START ENTRIES SHOWN

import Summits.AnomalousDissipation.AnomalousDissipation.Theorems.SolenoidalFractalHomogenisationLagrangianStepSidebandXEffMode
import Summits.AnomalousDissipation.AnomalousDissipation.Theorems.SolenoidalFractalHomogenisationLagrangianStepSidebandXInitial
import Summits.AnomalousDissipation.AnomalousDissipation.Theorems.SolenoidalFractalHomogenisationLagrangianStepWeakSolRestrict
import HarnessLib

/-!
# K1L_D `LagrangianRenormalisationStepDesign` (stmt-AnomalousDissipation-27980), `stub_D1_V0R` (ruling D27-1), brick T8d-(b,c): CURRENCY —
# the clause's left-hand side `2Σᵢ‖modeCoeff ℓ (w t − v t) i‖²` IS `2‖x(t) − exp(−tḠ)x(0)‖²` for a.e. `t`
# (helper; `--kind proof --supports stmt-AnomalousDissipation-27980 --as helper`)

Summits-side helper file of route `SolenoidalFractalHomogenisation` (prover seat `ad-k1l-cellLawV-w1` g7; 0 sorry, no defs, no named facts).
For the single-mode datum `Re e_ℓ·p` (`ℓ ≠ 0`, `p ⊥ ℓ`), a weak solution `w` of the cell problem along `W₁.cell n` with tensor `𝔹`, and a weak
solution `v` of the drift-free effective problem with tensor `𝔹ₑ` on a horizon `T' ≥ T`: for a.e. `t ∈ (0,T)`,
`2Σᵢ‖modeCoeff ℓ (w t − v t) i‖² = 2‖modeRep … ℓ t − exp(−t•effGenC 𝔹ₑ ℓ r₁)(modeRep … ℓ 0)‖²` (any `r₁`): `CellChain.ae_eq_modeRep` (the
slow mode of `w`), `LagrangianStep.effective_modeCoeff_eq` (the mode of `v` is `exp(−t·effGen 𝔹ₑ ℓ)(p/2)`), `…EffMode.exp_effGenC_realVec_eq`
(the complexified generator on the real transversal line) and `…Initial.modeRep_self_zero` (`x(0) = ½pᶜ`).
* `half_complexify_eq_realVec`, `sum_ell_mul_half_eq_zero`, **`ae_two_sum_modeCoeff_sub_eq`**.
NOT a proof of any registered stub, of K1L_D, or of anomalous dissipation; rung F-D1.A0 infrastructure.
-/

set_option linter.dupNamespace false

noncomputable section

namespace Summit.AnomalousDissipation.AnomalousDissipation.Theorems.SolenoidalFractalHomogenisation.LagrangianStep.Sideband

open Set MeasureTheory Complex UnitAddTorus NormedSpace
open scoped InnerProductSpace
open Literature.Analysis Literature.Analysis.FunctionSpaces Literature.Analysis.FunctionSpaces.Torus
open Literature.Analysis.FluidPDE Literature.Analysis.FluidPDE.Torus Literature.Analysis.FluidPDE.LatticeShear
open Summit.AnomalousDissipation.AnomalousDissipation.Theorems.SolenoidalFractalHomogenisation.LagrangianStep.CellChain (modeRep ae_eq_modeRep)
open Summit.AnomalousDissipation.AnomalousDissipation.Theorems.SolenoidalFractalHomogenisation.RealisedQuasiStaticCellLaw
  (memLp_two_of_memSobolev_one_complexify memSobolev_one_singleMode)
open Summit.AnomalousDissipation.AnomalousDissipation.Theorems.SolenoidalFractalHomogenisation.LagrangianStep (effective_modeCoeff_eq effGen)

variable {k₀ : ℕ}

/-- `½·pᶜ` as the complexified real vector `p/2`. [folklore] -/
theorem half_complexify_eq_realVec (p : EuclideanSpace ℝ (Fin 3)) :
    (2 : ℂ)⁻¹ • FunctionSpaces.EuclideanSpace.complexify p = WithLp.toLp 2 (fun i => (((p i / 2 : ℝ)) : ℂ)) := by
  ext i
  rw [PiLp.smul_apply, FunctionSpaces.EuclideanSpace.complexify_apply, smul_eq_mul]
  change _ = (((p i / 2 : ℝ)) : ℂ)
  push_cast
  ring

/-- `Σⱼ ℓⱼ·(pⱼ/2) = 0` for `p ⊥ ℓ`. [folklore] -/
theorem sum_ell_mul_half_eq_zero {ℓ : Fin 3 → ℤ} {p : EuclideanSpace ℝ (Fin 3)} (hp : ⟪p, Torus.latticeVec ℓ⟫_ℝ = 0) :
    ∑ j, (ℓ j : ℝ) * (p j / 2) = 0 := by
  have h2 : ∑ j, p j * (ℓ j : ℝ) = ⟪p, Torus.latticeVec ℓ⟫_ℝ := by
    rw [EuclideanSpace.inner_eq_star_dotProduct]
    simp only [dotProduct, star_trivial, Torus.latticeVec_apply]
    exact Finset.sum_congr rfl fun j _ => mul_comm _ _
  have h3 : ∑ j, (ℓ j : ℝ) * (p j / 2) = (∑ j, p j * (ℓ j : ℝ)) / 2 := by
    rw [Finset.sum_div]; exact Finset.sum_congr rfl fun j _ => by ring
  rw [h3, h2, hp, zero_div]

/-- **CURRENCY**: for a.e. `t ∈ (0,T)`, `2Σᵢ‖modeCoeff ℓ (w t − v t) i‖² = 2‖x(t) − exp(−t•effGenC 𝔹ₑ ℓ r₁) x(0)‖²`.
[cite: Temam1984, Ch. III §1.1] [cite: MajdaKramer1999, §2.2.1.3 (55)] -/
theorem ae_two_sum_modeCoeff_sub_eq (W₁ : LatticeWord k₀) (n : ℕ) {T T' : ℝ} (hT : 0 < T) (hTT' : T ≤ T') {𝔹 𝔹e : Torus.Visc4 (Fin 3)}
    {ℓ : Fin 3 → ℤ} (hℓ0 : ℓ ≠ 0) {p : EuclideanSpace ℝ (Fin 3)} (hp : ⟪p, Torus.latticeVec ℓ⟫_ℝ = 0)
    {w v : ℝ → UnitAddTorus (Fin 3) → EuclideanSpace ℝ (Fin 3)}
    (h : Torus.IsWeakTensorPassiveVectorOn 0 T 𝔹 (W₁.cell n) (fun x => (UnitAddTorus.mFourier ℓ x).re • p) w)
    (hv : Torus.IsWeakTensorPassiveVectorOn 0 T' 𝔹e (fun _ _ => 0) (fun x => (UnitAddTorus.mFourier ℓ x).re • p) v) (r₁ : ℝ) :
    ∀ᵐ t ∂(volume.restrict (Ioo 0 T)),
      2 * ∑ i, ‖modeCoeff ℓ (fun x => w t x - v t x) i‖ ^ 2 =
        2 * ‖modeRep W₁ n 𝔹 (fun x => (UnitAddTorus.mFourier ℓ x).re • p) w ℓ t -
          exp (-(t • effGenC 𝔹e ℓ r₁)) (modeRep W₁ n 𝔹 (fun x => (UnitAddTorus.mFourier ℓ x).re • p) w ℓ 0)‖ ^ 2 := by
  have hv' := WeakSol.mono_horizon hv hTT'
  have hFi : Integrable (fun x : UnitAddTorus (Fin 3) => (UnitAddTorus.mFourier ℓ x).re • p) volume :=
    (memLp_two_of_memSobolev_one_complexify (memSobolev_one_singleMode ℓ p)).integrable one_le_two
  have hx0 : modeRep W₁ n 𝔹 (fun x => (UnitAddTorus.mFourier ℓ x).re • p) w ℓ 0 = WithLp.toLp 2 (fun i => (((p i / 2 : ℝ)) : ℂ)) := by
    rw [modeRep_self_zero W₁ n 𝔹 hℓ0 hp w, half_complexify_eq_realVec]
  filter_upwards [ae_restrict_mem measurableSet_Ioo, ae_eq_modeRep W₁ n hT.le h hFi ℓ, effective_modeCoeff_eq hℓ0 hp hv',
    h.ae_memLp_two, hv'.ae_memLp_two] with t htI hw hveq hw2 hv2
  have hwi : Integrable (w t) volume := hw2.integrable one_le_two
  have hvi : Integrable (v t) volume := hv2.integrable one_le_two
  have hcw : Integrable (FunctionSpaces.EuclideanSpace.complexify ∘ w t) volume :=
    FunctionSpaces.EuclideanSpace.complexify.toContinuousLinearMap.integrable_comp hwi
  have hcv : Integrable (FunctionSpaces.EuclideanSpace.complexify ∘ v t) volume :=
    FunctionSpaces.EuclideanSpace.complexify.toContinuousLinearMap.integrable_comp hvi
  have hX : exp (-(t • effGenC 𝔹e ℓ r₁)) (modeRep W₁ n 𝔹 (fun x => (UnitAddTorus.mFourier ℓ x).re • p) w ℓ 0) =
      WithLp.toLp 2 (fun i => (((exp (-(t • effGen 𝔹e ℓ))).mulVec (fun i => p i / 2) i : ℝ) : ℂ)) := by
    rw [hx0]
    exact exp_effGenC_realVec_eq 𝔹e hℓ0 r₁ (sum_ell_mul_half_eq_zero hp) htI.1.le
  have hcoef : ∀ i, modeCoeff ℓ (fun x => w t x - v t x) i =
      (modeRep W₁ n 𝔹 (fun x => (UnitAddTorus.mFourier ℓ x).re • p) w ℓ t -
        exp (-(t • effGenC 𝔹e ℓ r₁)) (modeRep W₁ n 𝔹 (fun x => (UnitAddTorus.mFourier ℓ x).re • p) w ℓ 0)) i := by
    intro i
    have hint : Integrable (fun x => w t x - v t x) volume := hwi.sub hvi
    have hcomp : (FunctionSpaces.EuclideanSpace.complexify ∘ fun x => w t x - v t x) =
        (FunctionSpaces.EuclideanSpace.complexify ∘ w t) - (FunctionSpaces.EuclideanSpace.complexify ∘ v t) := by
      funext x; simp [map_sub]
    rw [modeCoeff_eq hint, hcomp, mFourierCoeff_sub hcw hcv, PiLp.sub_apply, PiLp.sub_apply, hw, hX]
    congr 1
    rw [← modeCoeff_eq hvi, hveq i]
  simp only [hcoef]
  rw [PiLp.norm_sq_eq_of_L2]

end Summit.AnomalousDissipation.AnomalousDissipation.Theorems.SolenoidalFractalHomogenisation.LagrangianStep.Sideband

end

END ENTRIES SHOWN

Which of the lines above hold the word "folklore"? Copy each one.

● WRITTEN RESPONSE:
/-- `½·pᶜ` as the complexified real vector `p/2`. [folklore] -/
/-- `Σⱼ ℓⱼ·(pⱼ/2) = 0` for `p ⊥ ℓ`. [folklore] -/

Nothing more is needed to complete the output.